Segment Open

import Literature.NumberTheory.PAdicHodge.AinfRamifiedKummerIntegral
import Literature.NumberTheory.PAdicHodge.AinfRamifiedQuasiPeriodTwoCocycle
import Literature.NumberTheory.PAdicHodge.AinfRamifiedEtaPeriodHom
import HarnessLib

/-!
# The η-integrating element `b_η ∈ B_dR⁺(F)` of the Kummer cocycle of a RATIONAL point of `Ŵ` over the ramified base `𝒪_D`:
# `(σ − 1) b_η = ∫_{κ_u(σ)} η`, and the integrating PAIR `(b_ω, b_η)`

Topic `Literature/NumberTheory/PAdicHodge`; namespace `Literature.NumberTheory.PAdicHodge.AinfRamTop`. The ramified twin of
`AinfWeierstrassKummerIntegralEta` (floor 3, η-part, of brick K1 «Kummer classes die in `H¹(F, B_dR⁺ ⊗ V_pW)`» of the hT₂ programme
of crux K★ stmt-BirchSwinnertonDyer-22226, memo `Summits/…/Cruxes/StarredOptimalManinUnitFiveSeven/Lines/kato-lever-hT2-programme.md` §4):
sequel of `AinfRamifiedKummerIntegral` (`z_u = [ũ] − Q ∈ Ŵ(ker θ_𝒪)`, `σ z_u = z_u + [κ_u σ]`, `b_ω = log_W(ι_𝒪 z_u)`), of
`AinfRamifiedEtaPeriod{,Add,Hom}` (`∫_t η = η₀(ι_𝒪[t]) − ι_𝒪(corr t)`, `corr(t ⊕ t') = corr t + corr t' + C([t],[t'])`, equivariance)
and of `AinfRamifiedQuasiPeriodTwoCocycle` (`C` is a 2-cocycle). With `b_η := η₀(ι_𝒪 z_u) + ι_𝒪 C(Q, z_u) − ι_𝒪(corr u)`:

* §1 `etaKer z = η₀(ι_𝒪 z)` on `Ŵ(ker θ_𝒪)`: `Γ_F`-equivariant, additive up to `ι_𝒪 C(z, z')` (`etaKer_add`);
* §2 `σu = u ⊕ κ_u(σ)` termwise and `corr(σu) = corr u + corr κ_u(σ) + C([ũ], [κ_u σ])` (`etaCorr_galSeq`);
* §3 ★ `gal_bEta_sub_bEta_eq_etaPeriodHomO` — `σ(b_η) − b_η = ∫_{κ_u σ} η = etaPeriodHomO (kummerCocycleO u σ)`, the integrating
  PAIR `exists_integratingPair_kummerCocycleO`, and `exists_integratingPair_of_coeffDisc` for `𝒪_D`-rational base points.
Definitions `etaKer`, `bEta`; no named fact, no `sorry`, no instance. BSD / K★ are not proved by any of this.

References: [BlochKato1990] Ex. 3.10.1, (3.11.1); [Kato1993LNM1553] Ch. II Lemma 1.4.3; [Colmez1992PeriodesAbeliennes] §2;
[Katz1981CrystallineDieudonne] §5.1; [FontaineAsterisque223III] Exp. II §1.2, §1.5; [SilvermanAEC2009] IV.2.3.
-/

noncomputable section
/-- **`NearMultGJ` — (M_θ) for TWISTED-ADJACENT classes (v3, D28-18 (2)).**  `NearMultGFS` with the two changes of `BlockBoundGJ`; the data clause
(flat classes at the reset) is unchanged; the adjoint clause bounds the LOSS-FORM cross term `|⟪a,b⟫ − ⟪T†a, T†b⟫|` of the corrected tests
`a = corrTest (J t) φs`, `b = corrTest (J t) φf` (`φs` slow, `φf` fast, weakly divergence free) — Cauchy–Schwarz gives `κ = 1` for free
(`LossCurrency.abs_inner_sub_inner_adjoint_le`), the content is `κ < 1`; it yields `q*(a) + q*(b) ≤ q*(a+b)/(1−κ)` in the assembly. -/
def NearMultGJ (c : ℝ) (Φ : ℝ → Torus.Visc4 (Fin 3) → Torus.Visc4 (Fin 3)) (lo hi Λ β ν₀ K θ₁ ϱ₁ κ : ℝ) : Prop :=
  ∀ ν : ℝ, ν ∈ Set.Ioo 0 ν₀ → ∀ n : ℕ, (⌈K / ν⌉₊ : ℝ) ≤ n → ∀ 𝔸 : Torus.Visc4 (Fin 3),
    Torus.OddSmall 𝔸 (ν * β) → (∃ lam ∈ Set.Icc (1:ℝ) Λ, Torus.NearIso 𝔸 (ν * (lo / lam)) (ν * (hi * lam))) →
    Torus.OddSmall (Φ ν ((1 / ν) • 𝔸)) β → (∃ lam ∈ Set.Icc (1:ℝ) Λ, Torus.NearIso (Φ ν ((1 / ν) • 𝔸)) (lo / lam) (hi * lam)) →
    ∀ θ ∈ Set.Icc 0 θ₁, ∀ nC : ℝ, 0 ≤ nC → nC ≤ ϱ₁ * n → ∀ Tw > (0:ℝ),
    ∀ G : ℝ → UnitAddTorus (Fin 3) → Matrix (Fin 3) (Fin 3) ℝ, IsFrameModulation θ Tw nC G →
    ∀ J : ℝ → UnitAddTorus (Fin 3) → Matrix (Fin 3) (Fin 3) ℝ, IsFrameRegular θ Tw nC G J →
    ∀ T : ℝ → ℝ → (V2 →L[ℝ] V2),
      IsDistortedPropagatorS Tw ((1 / (n:ℝ) ^ 2) • (𝔸 + (c / ν) • Φ ν ((1 / ν) • 𝔸))) (fun _ _ => 0) G T →
    ∀ t : ℝ, 0 < t → t ≤ Tw →
      (∀ xs xf : V2, IsSlow n xs → IsFast n xf →
        |⟪T 0 t xs, T 0 t xf⟫_ℝ| ≤ κ * Real.sqrt (lossFwd (T 0 t) xs) * Real.sqrt (lossFwd (T 0 t) xf)) ∧
      (∀ φs φf : V2, IsSlow n φs → IsFast n φf →
        Torus.IsWeaklyDivFree ((φs : V2) : VF) → Torus.IsWeaklyDivFree ((φf : V2) : VF) →
        |⟪corrTest (J t) φs, corrTest (J t) φf⟫_ℝ
            - ⟪ContinuousLinearMap.adjoint (T 0 t) (corrTest (J t) φs), ContinuousLinearMap.adjoint (T 0 t) (corrTest (J t) φf)⟫_ℝ|
          ≤ κ * Real.sqrt (lossAdj (T 0 t) (corrTest (J t) φs)) * Real.sqrt (lossAdj (T 0 t) (corrTest (J t) φf)))
import Summits.ResolutionOfSingularities.ResolutionOfSingularities.Theorems.WeightedInvariantWeightedThesisHypersurfaceChoiceDim
import Literature.AlgebraicGeometry.Resolution.CurveBlowupDeltaDrop
import Literature.AlgebraicGeometry.Resolution.QuasiExcellentSchemes
import HarnessLib

/-!
# The CLASSICAL centre (blow up the reduced singular locus) and curve presentations — RESHAPE 12 objects

Route `ResolutionOfSingularities/WeightedInvariant`, crux `Theses.WeightedInvariant.WeightedThesis`
(stmt-ResolutionOfSingularities-0569), line `datum-glued-split`, lead c10, RESHAPE 12 — objects file.

Lead c9 brought the consumer side of the line to its floor: the crux follows from the choice ladder
`∀ p prime, ∀ e, Nonempty (HypersurfaceCentreChoiceDim p e)` (and its tower-indexed weakenings) together with
characteristic-`p` Bergh–Rydh, and the bottom rung `e = 0` is proved. RESHAPE 12 inhabits the first
non-trivial rung `e = 1` — integral CURVES on smooth ambients, torus-homogeneously along their cobordant
towers — and does so CLASSICALLY, with no weighted centre and no invariant: the centre of a pair `(Y, X)` is
the Rees algebra of POWERS of the reduced ideal of the (closure of the) singular locus of `V(X)`
(`classicalCentre`). This file posits the objects:

* `singularClosure X` — the closure in `Y` of the image of the non-regular locus of `V(X)` (closed already
  when `Y` is locally of finite type over a field: `isOpen_regularLocus_of_locallyOfFiniteType`);
* `classicalCentre X` — the Rees algebra `⊕ₙ 𝓘(singularClosure X)ⁿ tⁿ` (all weights `1`), and the
  corresponding pair-indexed centre rule `classicalRule k`;
* `HypersurfacePair.CurvePresentation P` — the SECTOR INVARIANT of the `e = 1` towers: the pair `P = (Y, X)`
  is the pullback, along a smooth `k`-morphism `g : Y → S` to a smooth separated quasi-compact `k`-scheme `S`,
  of a locally principal ideal sheaf `C` with integral subscheme of dimension `≤ 1` (a curve on a smooth
  surface, up to smooth factors: along a cobordant tower of the classical rule the ambient is, locally,
  `(blown-up surface) × 𝔾ₘⁿ`); `CurvePresentation.deltaSum` — the total `δ`-invariant `Σ_c δ(𝒪_{C,c})` of
  the presenting curve, the termination measure (it drops when the singular points of `C` are blown up:
  `IsBlowup.finsum_pointDelta_lt`);
* `hyp_support_classicalCentre` (registered stub of the line) — the support of the classical centre is the
  singular closure.

Why the classical centre is admissible for the choice door although it is useless in dimension `≥ 2`: the
door asks, on the pairs REACHED from dimension-`e` starts only, for `(iii)` a regular weighted centre — on the
`e = 1` sector the singular locus is a disjoint union of regular codimension-`2` subschemes cut out by two
elements of a regular system of parameters (pulled back from the closed singular points of the presenting
curve); `(ii')` the generic point off the support — the generic point of an integral scheme is regular;
`(H)` homogeneity for every torus grading of every affine chart making `X` homogeneous — the singular locus is
functorial for SMOOTH morphisms, so lead c8's coaction argument (`centre_isHomogeneous_of_strategy`) applies
verbatim; `(T)` termination — `deltaSum` drops at every step (embedded resolution of curves by blowing up
points, valid in every characteristic; Kollár 2007 §1.4). Proof files: `Theorems/…ClassicalCentre*.lean`.
-/

noncomputable section

open CategoryTheory AlgebraicGeometry TopologicalSpace
open Literature.AlgebraicGeometry.Resolution

set_option linter.dupNamespace false -- mandated namespace of this single-conjunct summit

namespace Summit.ResolutionOfSingularities.ResolutionOfSingularities.Theorems

/-! ## The classical centre -/

/-- **The singular closure of `V(X)` in `Y`**: the closure of the image in `Y` of the set of points of the
closed subscheme `V(X)` whose local ring is not regular. For `Y` locally of finite type over a field the
non-regular locus is closed (`isOpen_regularLocus_of_locallyOfFiniteType`) and the closed immersion
`V(X) ↪ Y` has closed image, so this is just the singular locus of `V(X)` seen in `Y`; the closure makes the
definition total. [folklore] -/
def singularClosure {Y : Scheme.{0}} (X : Y.IdealSheafData) : Closeds Y :=
  ⟨closure (X.subschemeι '' (Scheme.regularLocus X.subscheme)ᶜ), isClosed_closure⟩

/-- Unfolding `singularClosure`. [folklore] -/
theorem coe_singularClosure {Y : Scheme.{0}} (X : Y.IdealSheafData) :
    (singularClosure X : Set Y) = closure (X.subschemeι '' (Scheme.regularLocus X.subscheme)ᶜ) :=
  rfl

/-- **The classical centre of `(Y, X)`**: the Rees algebra `⊕ₙ 𝓘ⁿ tⁿ` of powers of the reduced (vanishing)
ideal sheaf `𝓘 = 𝓘(singularClosure X)` of the singular closure — the centre of the classical embedded
resolution of curves (blow up the singular points, all weights `1`; Kollár 2007 §1.4), read as a weighted
centre in Włodarczyk's sense (Lemma 2.1.12 with `w = 1`: `(Jᵃ) = 𝓘ᵃ`). [cite: Kollar2007, §1.4] -/
def classicalCentre {Y : Scheme.{0}} (X : Y.IdealSheafData) : ReesAlgebraData Y where
  piece n := Scheme.IdealSheafData.vanishingIdeal (singularClosure X) ^ n
  piece_zero := pow_zero _
  piece_mul_le m n := (pow_add _ m n).symm.le

/-- The pieces of the classical centre are the powers of the vanishing ideal of the singular closure.
[folklore] -/
@[simp] theorem classicalCentre_piece {Y : Scheme.{0}} (X : Y.IdealSheafData) (n : ℕ) :
    (classicalCentre X).piece n = Scheme.IdealSheafData.vanishingIdeal (singularClosure X) ^ n :=
  rfl

/-- The degree-`1` piece of the classical centre is the vanishing ideal of the singular closure. [folklore] -/
theorem classicalCentre_piece_one {Y : Scheme.{0}} (X : Y.IdealSheafData) :
    (classicalCentre X).piece 1 = Scheme.IdealSheafData.vanishingIdeal (singularClosure X) :=
  pow_one _

/-- **The support of the classical centre is the singular closure** (registered stub of line
`datum-glued-split`, RESHAPE 12): `V(⊕ₙ 𝓘ⁿ) = ⋂_{n>0} V(𝓘ⁿ) = V(𝓘) = singularClosure X`. [folklore] -/
theorem hyp_support_classicalCentre : ∀ {Y : AlgebraicGeometry.Scheme.{0}} (X : Y.IdealSheafData), (Summit.ResolutionOfSingularities.ResolutionOfSingularities.Theorems.classicalCentre X).support = (Summit.ResolutionOfSingularities.ResolutionOfSingularities.Theorems.singularClosure X : Set Y) := by
  intro Y X
  ext y
  rw [ReesAlgebraData.mem_support_iff]
  constructor
  · intro h
    have h1 := h 1 Nat.one_pos
    rw [classicalCentre_piece, pow_one] at h1
    have : y ∈ ((Scheme.IdealSheafData.vanishingIdeal (singularClosure X)).support : Set Y) := h1
    rwa [Scheme.IdealSheafData.coe_support_vanishingIdeal] at this
  · intro hy n hn
    obtain ⟨m, rfl⟩ := Nat.exists_eq_succ_of_ne_zero hn.ne'
    change y ∈ ((Scheme.IdealSheafData.vanishingIdeal (singularClosure X) ^ (m + 1)).support : Set Y)
    rw [Scheme.IdealSheafData.support_pow_succ, Scheme.IdealSheafData.coe_support_vanishingIdeal]
    exact hy

/-- **The classical centre rule** over the field `k`: the pair-indexed centre rule `(f : Y → Spec k, X) ↦
classicalCentre X` (it ignores the structure morphism), in the shape the choice doors consume. [folklore] -/
abbrev classicalRule (k : Type) [Field k] :
    ∀ ⦃Y : Scheme.{0}⦄, (Y ⟶ Spec (.of k)) → Y.IdealSheafData → ReesAlgebraData Y :=
  fun _ _ X => classicalCentre X

/-- Unfolding `classicalRule`. [folklore] -/
@[simp] theorem classicalRule_apply (k : Type) [Field k] {Y : Scheme.{0}} (f : Y ⟶ Spec (.of k))
    (X : Y.IdealSheafData) : classicalRule k f X = classicalCentre X :=
  rfl

/-! ## Curve presentations: the sector invariant of the `e = 1` towers -/

namespace HypersurfacePair

variable {k : Type} [Field k]

/-- **Curve presentation of a hypersurface pair.** `P.CurvePresentation`: the pair `P = (Y, X)` over `k` is
PRESENTED by a curve on a smooth ambient — a smooth separated quasi-compact `hS : S → Spec k`, a locally
principal ideal sheaf `C` on `S` whose closed subscheme is integral of dimension `≤ 1`, and a SMOOTH
`k`-morphism `g : Y → S` pulling `C` back to `X`. Every `e = 1` start pair presents itself (`g = 𝟙`); along a
cobordant tower of the classical rule a presentation of `P` yields one of the successor (blow the presenting
surface up at the singular points of `C`, take the strict transform, map `B₊` down by the universal property
of blowing up) whose curve has smaller total `δ`-invariant. The sector invariant from which `(iii)` and `(T)`
of the `e = 1` rung are read. A type of the line, not a cited statement. [folklore] -/
structure CurvePresentation (P : HypersurfacePair k) : Type 1 where
  /-- the presenting ambient -/
  S : Scheme.{0}
  /-- its structure morphism -/
  hS : S ⟶ Spec (.of k)
  /-- `S` is smooth over `k` … -/
  [smooth : Smooth hS]
  /-- … separated … -/
  [isSeparated : IsSeparated hS]
  /-- … and quasi-compact -/
  [quasiCompact : QuasiCompact hS]
  /-- the ideal sheaf of the presenting curve -/
  C : S.IdealSheafData
  /-- `C` is locally principal -/
  isLocallyPrincipal : IsLocallyPrincipal C
  /-- `V(C)` is integral … -/
  isIntegral : IsIntegral C.subscheme
  /-- … of dimension at most one -/
  dim_le_one : topologicalKrullDim C.subscheme ≤ 1
  /-- the presenting morphism -/
  g : P.Y ⟶ S
  /-- `g` is smooth -/
  [smooth_g : Smooth g]
  /-- `g` is a `k`-morphism -/
  g_comp : g ≫ hS = P.f
  /-- `X` is the pullback of `C` -/
  comap_eq : C.comap g = P.X

namespace CurvePresentation

variable {P : HypersurfacePair k} (cp : P.CurvePresentation)

/-- The presenting ambient is smooth over `k` (structure field as an instance). [folklore] -/
instance smooth_hS : Smooth cp.hS := cp.smooth

/-- The presenting ambient is separated over `k` (structure field as an instance). [folklore] -/
instance isSeparated_hS : IsSeparated cp.hS := cp.isSeparated

/-- The presenting ambient is quasi-compact over `k` (structure field as an instance). [folklore] -/
instance quasiCompact_hS : QuasiCompact cp.hS := cp.quasiCompact

/-- The presenting morphism is smooth (structure field as an instance). [folklore] -/
instance smooth_g' : Smooth cp.g := cp.smooth_g

/-- The presenting curve is integral (structure field as an instance). [folklore] -/
instance isIntegral_subscheme : IsIntegral cp.C.subscheme := cp.isIntegral

/-- **The total `δ`-invariant of the presenting curve**, `Σ_c δ(𝒪_{C,c})` (a finite sum of finite terms for
an integral Noetherian quasi-excellent curve: `finite_support_pointDelta`, `pointDelta_ne_top`; `finsum`
is `0` off finite support). The termination measure of the `e = 1` rung. [cite: Kollar2007, §1.4] -/
def deltaSum : ℕ∞ :=
  ∑ᶠ c : cp.C.subscheme, pointDelta cp.C.subscheme c

/-- Unfolding `deltaSum`. [folklore] -/
theorem deltaSum_def : cp.deltaSum = ∑ᶠ c : cp.C.subscheme, pointDelta cp.C.subscheme c := rfl

end CurvePresentation

/-- **A start pair of dimension `≤ 1` presents itself**: `S = Y`, `C = X`, `g = 𝟙`. [folklore] -/
def CurvePresentation.self (P : HypersurfacePair k) (hdim : topologicalKrullDim P.X.subscheme ≤ 1) :
    P.CurvePresentation where
  S := P.Y
  hS := P.f
  C := P.X
  isLocallyPrincipal := P.isLocallyPrincipal
  isIntegral := P.isIntegral
  dim_le_one := hdim
  g := 𝟙 P.Y
  g_comp := Category.id_comp _
  comap_eq := Scheme.IdealSheafData.comap_id _

end HypersurfacePair

end Summit.ResolutionOfSingularities.ResolutionOfSingularities.Theorems

end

Segment Closed

Work order:
Would you output, unchanged, each line from the start of the records to the line that holds "# The η-integrating", both included and nothing else?

Answer space:
import Literature.NumberTheory.PAdicHodge.AinfRamifiedKummerIntegral
import Literature.NumberTheory.PAdicHodge.AinfRamifiedQuasiPeriodTwoCocycle
import Literature.NumberTheory.PAdicHodge.AinfRamifiedEtaPeriodHom
import HarnessLib

/-!
# The η-integrating element `b_η ∈ B_dR⁺(F)` of the Kummer cocycle of a RATIONAL point of `Ŵ` over the ramified base `𝒪_D`:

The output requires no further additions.